# Source material
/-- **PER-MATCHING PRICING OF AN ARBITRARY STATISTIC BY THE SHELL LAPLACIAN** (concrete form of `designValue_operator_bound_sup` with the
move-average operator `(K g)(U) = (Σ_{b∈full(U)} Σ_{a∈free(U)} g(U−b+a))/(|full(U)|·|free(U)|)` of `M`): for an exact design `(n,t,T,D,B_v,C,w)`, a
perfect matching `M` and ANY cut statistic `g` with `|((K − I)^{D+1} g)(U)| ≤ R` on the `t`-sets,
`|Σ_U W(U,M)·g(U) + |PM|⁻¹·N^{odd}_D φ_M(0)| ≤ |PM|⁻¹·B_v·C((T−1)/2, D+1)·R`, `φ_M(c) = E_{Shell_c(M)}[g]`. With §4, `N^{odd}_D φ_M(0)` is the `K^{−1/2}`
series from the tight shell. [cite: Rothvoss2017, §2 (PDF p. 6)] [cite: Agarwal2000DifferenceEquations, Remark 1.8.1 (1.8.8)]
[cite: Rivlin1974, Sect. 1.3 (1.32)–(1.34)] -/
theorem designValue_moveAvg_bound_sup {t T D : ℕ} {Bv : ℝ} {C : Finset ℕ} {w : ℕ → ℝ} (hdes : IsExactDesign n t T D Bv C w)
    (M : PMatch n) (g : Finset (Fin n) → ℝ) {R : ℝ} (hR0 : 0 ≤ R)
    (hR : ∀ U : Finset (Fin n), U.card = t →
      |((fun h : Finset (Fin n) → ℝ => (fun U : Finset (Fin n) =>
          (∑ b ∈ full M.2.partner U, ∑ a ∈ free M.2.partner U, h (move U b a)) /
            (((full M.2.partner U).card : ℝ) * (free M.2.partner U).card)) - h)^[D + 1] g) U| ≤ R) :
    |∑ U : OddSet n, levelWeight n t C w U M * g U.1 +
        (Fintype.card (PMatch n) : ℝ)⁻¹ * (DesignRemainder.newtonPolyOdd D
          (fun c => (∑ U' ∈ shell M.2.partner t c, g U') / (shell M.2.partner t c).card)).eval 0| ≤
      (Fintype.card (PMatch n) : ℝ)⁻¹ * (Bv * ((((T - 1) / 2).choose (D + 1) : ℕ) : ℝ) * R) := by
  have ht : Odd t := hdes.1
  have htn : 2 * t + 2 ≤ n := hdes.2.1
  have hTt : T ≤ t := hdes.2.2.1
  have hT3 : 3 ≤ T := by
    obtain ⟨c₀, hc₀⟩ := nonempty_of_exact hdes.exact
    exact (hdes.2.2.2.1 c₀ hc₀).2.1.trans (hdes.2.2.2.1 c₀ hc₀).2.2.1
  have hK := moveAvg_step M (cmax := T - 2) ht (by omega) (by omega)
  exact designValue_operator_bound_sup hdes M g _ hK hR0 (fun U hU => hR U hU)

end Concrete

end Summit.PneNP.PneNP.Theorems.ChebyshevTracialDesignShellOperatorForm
---
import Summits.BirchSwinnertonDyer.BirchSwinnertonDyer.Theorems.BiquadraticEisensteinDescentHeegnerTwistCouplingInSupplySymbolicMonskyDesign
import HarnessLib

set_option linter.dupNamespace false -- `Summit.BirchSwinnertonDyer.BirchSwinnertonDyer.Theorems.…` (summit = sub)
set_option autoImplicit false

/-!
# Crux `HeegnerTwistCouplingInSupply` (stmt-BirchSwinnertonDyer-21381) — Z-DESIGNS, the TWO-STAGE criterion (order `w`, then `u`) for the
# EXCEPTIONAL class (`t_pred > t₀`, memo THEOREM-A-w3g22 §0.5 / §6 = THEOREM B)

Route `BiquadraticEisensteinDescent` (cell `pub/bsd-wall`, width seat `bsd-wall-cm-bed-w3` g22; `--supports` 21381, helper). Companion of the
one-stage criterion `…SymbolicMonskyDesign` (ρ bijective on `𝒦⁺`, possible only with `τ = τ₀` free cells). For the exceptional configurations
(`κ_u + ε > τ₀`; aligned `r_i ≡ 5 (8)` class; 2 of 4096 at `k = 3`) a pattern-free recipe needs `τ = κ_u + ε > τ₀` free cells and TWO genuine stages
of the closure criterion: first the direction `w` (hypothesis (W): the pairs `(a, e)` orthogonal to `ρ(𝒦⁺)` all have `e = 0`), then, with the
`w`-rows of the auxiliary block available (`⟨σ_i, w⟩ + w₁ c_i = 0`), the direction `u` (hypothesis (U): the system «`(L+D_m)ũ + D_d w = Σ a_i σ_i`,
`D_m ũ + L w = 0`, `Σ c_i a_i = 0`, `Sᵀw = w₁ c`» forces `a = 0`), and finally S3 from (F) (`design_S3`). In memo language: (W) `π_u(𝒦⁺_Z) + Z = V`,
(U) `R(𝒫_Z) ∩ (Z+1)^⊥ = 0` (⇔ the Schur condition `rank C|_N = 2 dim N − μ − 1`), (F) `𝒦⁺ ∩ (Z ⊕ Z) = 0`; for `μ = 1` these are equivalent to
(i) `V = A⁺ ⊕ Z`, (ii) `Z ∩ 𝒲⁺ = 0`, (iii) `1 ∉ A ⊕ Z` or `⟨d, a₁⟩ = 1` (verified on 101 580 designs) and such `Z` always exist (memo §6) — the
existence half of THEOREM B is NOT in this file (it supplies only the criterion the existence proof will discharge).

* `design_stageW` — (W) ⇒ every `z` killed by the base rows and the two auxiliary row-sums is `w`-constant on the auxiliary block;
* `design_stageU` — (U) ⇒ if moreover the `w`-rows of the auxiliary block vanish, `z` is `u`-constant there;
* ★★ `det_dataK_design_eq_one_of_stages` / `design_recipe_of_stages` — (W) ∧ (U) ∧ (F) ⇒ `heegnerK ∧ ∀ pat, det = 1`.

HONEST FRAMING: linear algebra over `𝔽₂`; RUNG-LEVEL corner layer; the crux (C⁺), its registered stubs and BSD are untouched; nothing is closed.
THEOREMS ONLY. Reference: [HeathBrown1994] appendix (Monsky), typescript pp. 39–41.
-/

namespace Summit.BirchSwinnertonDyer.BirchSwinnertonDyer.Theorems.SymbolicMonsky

# Task goal
Each line of the data that includes the word "rows" counts once; report the total and nothing more.

# Exercise solution
3